◆ Extracted information
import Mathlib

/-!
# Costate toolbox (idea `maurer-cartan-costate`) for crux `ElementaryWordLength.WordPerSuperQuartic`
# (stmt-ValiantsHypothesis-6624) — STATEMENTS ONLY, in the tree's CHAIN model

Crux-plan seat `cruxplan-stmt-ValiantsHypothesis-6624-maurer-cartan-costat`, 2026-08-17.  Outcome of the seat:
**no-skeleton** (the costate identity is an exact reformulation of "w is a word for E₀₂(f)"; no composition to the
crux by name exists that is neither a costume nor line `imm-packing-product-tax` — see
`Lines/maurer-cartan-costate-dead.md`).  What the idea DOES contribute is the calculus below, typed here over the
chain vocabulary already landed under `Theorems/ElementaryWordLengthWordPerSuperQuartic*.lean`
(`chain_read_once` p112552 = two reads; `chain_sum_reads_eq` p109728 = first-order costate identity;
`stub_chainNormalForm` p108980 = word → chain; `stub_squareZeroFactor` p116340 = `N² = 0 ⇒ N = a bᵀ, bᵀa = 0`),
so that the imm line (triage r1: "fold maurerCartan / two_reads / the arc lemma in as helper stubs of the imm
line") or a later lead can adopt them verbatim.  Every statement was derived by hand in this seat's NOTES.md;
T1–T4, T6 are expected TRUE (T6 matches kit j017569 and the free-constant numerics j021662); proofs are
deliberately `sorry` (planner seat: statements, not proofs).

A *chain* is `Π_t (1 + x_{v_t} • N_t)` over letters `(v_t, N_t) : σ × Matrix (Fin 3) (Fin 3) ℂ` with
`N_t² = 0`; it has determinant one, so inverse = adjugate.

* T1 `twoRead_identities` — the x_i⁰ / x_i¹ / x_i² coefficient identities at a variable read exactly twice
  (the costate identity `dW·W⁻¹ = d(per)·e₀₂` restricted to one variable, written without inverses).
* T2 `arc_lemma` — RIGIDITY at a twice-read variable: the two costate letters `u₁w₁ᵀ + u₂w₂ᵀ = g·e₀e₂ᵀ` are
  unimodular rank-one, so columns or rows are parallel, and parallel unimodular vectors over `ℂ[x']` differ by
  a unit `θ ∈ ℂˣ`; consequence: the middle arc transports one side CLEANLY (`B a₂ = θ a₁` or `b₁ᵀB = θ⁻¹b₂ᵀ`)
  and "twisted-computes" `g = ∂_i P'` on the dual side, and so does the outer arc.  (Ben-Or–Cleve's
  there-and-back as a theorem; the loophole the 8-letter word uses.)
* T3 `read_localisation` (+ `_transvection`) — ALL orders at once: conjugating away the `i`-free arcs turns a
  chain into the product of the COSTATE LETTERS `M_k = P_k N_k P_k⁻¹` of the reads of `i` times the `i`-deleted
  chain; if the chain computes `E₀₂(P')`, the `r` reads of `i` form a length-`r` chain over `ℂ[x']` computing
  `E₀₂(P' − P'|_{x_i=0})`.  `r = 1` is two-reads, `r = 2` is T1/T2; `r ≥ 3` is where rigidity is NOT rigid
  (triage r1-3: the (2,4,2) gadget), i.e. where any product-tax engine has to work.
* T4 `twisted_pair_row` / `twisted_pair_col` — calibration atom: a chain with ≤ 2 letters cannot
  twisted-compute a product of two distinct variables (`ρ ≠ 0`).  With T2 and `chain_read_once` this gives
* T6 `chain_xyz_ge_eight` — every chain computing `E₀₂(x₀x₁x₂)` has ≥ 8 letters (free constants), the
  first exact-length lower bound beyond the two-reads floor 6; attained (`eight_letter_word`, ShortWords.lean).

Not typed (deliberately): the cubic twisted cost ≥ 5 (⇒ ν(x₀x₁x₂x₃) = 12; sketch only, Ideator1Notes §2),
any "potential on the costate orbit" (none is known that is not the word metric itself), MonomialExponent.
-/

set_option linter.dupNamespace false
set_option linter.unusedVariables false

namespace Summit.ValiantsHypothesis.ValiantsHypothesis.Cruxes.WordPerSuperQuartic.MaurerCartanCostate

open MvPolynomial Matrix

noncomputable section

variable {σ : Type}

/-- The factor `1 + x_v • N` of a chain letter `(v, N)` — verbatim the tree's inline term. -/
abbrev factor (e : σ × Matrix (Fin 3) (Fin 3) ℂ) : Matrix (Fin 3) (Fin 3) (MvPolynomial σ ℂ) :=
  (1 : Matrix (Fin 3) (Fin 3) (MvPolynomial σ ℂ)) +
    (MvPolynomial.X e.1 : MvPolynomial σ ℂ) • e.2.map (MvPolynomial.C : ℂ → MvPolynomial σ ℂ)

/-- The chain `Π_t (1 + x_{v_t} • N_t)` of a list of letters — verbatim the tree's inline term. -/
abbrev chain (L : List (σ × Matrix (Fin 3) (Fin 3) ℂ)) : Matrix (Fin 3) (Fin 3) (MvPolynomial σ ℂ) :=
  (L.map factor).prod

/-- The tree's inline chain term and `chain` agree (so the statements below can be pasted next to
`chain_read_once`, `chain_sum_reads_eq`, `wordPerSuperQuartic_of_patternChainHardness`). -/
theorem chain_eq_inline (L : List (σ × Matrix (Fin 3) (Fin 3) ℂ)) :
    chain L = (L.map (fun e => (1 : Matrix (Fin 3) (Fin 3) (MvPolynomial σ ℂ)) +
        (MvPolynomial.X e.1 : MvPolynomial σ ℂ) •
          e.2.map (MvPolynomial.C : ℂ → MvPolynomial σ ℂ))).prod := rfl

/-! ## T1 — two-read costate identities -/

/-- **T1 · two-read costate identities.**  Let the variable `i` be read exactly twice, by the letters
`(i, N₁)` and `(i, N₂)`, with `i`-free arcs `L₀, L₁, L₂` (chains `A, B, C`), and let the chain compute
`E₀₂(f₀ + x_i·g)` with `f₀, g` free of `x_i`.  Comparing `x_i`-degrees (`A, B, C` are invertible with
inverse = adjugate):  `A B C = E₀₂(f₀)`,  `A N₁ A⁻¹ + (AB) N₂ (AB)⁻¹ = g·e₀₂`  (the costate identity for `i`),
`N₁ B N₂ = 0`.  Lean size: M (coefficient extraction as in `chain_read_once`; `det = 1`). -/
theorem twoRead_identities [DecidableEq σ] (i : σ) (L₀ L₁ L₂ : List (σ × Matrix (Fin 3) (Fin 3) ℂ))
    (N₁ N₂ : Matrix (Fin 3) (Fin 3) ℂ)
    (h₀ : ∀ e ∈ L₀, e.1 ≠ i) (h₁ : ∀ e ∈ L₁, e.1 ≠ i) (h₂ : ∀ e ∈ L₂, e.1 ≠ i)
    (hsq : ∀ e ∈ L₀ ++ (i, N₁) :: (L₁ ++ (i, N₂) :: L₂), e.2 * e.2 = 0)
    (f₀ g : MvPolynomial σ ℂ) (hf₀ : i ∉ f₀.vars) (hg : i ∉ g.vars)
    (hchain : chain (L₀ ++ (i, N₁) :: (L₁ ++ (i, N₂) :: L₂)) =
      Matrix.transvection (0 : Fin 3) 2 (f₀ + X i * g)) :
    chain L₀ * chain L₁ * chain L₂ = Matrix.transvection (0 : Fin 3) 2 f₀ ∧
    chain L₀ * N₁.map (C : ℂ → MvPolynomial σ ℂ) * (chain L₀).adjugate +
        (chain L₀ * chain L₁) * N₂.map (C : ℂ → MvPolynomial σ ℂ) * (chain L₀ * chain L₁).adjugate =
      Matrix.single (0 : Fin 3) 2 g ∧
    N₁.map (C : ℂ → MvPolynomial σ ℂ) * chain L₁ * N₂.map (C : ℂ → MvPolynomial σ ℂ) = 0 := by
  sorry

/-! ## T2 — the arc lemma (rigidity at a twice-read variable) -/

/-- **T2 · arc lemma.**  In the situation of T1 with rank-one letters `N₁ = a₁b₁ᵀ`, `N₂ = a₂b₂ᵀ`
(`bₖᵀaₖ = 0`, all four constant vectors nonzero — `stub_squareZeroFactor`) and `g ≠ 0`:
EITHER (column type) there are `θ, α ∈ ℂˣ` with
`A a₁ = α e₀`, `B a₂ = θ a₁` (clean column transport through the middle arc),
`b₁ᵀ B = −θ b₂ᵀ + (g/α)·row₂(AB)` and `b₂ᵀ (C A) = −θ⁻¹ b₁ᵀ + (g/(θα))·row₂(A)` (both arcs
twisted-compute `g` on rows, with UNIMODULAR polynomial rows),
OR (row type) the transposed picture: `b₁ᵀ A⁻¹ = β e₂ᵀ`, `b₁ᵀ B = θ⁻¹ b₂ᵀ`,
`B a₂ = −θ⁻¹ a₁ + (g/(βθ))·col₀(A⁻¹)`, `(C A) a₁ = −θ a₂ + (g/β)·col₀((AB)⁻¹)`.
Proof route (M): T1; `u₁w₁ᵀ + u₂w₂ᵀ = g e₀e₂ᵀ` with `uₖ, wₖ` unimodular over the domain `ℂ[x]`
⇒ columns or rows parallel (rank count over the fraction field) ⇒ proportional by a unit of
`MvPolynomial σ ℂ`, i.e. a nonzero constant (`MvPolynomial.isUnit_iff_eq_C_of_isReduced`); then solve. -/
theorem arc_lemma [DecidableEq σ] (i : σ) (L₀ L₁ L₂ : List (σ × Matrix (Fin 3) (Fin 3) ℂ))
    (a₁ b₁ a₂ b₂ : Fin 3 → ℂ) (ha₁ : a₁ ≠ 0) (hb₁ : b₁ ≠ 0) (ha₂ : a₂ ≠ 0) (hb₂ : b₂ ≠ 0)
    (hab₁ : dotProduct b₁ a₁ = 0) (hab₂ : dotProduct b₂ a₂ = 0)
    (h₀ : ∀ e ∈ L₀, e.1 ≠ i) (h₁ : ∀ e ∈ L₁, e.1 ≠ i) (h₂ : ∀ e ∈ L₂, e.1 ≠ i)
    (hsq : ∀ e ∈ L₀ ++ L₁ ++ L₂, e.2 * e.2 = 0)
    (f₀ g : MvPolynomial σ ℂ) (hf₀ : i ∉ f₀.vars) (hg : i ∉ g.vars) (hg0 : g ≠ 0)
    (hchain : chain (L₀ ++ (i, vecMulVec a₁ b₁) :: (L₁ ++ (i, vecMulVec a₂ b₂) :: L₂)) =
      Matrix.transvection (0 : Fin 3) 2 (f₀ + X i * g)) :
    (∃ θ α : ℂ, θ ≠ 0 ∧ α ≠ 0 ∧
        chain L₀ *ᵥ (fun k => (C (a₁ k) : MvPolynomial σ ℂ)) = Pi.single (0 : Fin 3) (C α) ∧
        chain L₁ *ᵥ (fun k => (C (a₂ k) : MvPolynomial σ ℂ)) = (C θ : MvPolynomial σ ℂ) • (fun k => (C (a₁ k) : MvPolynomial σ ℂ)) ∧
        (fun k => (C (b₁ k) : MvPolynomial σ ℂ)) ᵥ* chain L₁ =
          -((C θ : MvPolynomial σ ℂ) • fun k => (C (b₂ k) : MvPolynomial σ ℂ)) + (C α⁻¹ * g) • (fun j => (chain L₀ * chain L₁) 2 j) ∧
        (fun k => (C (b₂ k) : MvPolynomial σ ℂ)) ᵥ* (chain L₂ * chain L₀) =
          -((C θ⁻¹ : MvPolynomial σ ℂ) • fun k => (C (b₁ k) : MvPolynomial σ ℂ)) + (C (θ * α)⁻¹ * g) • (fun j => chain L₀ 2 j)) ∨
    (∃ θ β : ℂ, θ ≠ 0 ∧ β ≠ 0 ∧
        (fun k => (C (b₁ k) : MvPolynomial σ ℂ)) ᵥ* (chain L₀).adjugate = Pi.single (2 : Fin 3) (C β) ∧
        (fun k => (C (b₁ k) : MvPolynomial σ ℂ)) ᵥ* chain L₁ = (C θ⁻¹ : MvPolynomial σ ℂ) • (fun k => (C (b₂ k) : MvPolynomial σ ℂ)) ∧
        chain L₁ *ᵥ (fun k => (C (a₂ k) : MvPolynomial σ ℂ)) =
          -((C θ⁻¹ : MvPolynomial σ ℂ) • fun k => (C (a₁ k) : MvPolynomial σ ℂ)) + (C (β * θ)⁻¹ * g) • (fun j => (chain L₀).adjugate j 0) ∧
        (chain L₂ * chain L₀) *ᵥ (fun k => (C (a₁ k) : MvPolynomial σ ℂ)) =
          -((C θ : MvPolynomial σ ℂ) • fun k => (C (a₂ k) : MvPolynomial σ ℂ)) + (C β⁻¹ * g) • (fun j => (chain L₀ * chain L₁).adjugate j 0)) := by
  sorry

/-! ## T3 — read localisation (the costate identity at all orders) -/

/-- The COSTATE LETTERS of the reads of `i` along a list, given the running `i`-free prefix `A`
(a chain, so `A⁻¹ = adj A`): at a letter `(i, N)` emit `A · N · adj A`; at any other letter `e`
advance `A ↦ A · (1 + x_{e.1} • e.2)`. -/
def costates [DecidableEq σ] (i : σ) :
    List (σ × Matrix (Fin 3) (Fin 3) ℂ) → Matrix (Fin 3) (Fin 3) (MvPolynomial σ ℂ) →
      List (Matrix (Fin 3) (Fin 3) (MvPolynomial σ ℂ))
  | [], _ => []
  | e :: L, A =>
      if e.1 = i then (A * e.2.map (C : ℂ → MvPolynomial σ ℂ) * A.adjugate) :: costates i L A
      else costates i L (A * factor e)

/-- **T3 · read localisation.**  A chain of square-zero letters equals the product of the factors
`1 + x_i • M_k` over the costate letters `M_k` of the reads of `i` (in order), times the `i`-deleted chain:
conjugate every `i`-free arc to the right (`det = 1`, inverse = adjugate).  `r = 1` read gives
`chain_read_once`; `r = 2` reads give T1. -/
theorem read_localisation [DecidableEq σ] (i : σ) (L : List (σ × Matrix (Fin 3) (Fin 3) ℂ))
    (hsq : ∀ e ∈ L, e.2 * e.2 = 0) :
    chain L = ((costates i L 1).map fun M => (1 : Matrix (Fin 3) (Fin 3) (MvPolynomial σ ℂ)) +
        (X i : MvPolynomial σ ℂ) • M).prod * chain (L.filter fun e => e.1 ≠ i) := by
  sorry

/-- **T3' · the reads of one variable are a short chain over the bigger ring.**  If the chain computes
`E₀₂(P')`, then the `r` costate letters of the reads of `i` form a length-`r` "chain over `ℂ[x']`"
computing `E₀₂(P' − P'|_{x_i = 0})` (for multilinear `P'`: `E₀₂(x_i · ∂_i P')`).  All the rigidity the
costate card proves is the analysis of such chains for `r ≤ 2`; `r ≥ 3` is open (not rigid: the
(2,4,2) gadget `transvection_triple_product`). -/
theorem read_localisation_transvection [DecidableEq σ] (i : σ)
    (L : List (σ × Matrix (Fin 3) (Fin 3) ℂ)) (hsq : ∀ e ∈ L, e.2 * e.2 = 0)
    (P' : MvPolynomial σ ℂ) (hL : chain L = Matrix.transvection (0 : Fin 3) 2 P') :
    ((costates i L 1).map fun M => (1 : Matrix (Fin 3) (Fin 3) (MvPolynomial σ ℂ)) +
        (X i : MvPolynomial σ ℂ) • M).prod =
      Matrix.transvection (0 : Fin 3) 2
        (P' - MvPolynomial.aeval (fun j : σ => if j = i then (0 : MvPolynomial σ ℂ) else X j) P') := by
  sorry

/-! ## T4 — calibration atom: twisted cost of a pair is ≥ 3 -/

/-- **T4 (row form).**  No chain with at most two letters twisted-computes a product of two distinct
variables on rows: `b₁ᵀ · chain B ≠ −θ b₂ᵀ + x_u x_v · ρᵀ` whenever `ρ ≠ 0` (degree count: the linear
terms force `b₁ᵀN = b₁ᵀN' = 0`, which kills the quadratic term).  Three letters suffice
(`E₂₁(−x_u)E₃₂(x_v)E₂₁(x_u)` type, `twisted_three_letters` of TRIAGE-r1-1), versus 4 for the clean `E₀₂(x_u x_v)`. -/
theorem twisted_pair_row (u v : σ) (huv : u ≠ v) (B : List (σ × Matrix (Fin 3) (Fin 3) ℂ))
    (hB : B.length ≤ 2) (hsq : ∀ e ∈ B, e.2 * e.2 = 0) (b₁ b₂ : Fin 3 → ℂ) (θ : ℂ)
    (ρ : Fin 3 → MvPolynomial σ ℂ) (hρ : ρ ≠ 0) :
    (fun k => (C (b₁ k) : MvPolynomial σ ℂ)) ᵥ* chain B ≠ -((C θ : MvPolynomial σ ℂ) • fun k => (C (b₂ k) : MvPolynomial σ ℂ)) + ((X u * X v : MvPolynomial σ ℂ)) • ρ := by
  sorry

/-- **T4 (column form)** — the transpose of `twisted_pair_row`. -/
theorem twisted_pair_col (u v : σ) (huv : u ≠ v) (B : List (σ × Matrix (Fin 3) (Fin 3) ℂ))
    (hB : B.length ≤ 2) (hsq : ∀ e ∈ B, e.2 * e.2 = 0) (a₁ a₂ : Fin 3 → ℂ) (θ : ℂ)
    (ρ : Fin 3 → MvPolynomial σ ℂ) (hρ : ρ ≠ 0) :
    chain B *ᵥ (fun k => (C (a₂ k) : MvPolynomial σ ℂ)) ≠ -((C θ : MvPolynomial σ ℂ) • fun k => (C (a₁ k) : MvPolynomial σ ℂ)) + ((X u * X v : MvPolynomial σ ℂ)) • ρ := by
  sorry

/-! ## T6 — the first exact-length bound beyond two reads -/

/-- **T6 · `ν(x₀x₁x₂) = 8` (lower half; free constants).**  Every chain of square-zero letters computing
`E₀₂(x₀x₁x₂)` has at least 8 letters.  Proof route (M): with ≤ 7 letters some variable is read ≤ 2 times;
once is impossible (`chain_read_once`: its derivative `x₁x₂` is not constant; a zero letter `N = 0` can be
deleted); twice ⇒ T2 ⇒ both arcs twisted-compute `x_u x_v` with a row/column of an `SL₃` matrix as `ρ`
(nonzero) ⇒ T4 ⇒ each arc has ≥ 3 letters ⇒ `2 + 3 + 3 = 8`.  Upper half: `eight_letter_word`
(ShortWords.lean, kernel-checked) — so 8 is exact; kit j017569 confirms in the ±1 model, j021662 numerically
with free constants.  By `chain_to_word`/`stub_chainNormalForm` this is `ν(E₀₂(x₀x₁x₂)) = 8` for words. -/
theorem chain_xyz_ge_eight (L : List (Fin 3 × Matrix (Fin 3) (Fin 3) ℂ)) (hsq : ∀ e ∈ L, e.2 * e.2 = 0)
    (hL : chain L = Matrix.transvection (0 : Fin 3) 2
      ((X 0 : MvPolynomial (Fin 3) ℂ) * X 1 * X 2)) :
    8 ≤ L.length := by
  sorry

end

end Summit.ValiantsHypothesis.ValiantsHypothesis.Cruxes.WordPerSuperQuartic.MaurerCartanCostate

◆ Action item
Among the lines above, find the one with "Matrix.single (0 : Fin 3) 2 g ∧" and the one with "chain L₀ *ᵥ". Quote both and everything between them, exactly.

◆ Answer below
      Matrix.single (0 : Fin 3) 2 g ∧
    N₁.map (C : ℂ → MvPolynomial σ ℂ) * chain L₁ * N₂.map (C : ℂ → MvPolynomial σ ℂ) = 0 := by
  sorry

/-! ## T2 — the arc lemma (rigidity at a twice-read variable) -/

/-- **T2 · arc lemma.**  In the situation of T1 with rank-one letters `N₁ = a₁b₁ᵀ`, `N₂ = a₂b₂ᵀ`
(`bₖᵀaₖ = 0`, all four constant vectors nonzero — `stub_squareZeroFactor`) and `g ≠ 0`:
EITHER (column type) there are `θ, α ∈ ℂˣ` with
`A a₁ = α e₀`, `B a₂ = θ a₁` (clean column transport through the middle arc),
`b₁ᵀ B = −θ b₂ᵀ + (g/α)·row₂(AB)` and `b₂ᵀ (C A) = −θ⁻¹ b₁ᵀ + (g/(θα))·row₂(A)` (both arcs
twisted-compute `g` on rows, with UNIMODULAR polynomial rows),
OR (row type) the transposed picture: `b₁ᵀ A⁻¹ = β e₂ᵀ`, `b₁ᵀ B = θ⁻¹ b₂ᵀ`,
`B a₂ = −θ⁻¹ a₁ + (g/(βθ))·col₀(A⁻¹)`, `(C A) a₁ = −θ a₂ + (g/β)·col₀((AB)⁻¹)`.
Proof route (M): T1; `u₁w₁ᵀ + u₂w₂ᵀ = g e₀e₂ᵀ` with `uₖ, wₖ` unimodular over the domain `ℂ[x]`
⇒ columns or rows parallel (rank count over the fraction field) ⇒ proportional by a unit of
`MvPolynomial σ ℂ`, i.e. a nonzero constant (`MvPolynomial.isUnit_iff_eq_C_of_isReduced`); then solve. -/
theorem arc_lemma [DecidableEq σ] (i : σ) (L₀ L₁ L₂ : List (σ × Matrix (Fin 3) (Fin 3) ℂ))
    (a₁ b₁ a₂ b₂ : Fin 3 → ℂ) (ha₁ : a₁ ≠ 0) (hb₁ : b₁ ≠ 0) (ha₂ : a₂ ≠ 0) (hb₂ : b₂ ≠ 0)
    (hab₁ : dotProduct b₁ a₁ = 0) (hab₂ : dotProduct b₂ a₂ = 0)
    (h₀ : ∀ e ∈ L₀, e.1 ≠ i) (h₁ : ∀ e ∈ L₁, e.1 ≠ i) (h₂ : ∀ e ∈ L₂, e.1 ≠ i)
    (hsq : ∀ e ∈ L₀ ++ L₁ ++ L₂, e.2 * e.2 = 0)
    (f₀ g : MvPolynomial σ ℂ) (hf₀ : i ∉ f₀.vars) (hg : i ∉ g.vars) (hg0 : g ≠ 0)
    (hchain : chain (L₀ ++ (i, vecMulVec a₁ b₁) :: (L₁ ++ (i, vecMulVec a₂ b₂) :: L₂)) =
      Matrix.transvection (0 : Fin 3) 2 (f₀ + X i * g)) :
    (∃ θ α : ℂ, θ ≠ 0 ∧ α ≠ 0 ∧
        chain L₀ *ᵥ (fun k => (C (a₁ k) : MvPolynomial σ ℂ)) = Pi.single (0 : Fin 3) (C α) ∧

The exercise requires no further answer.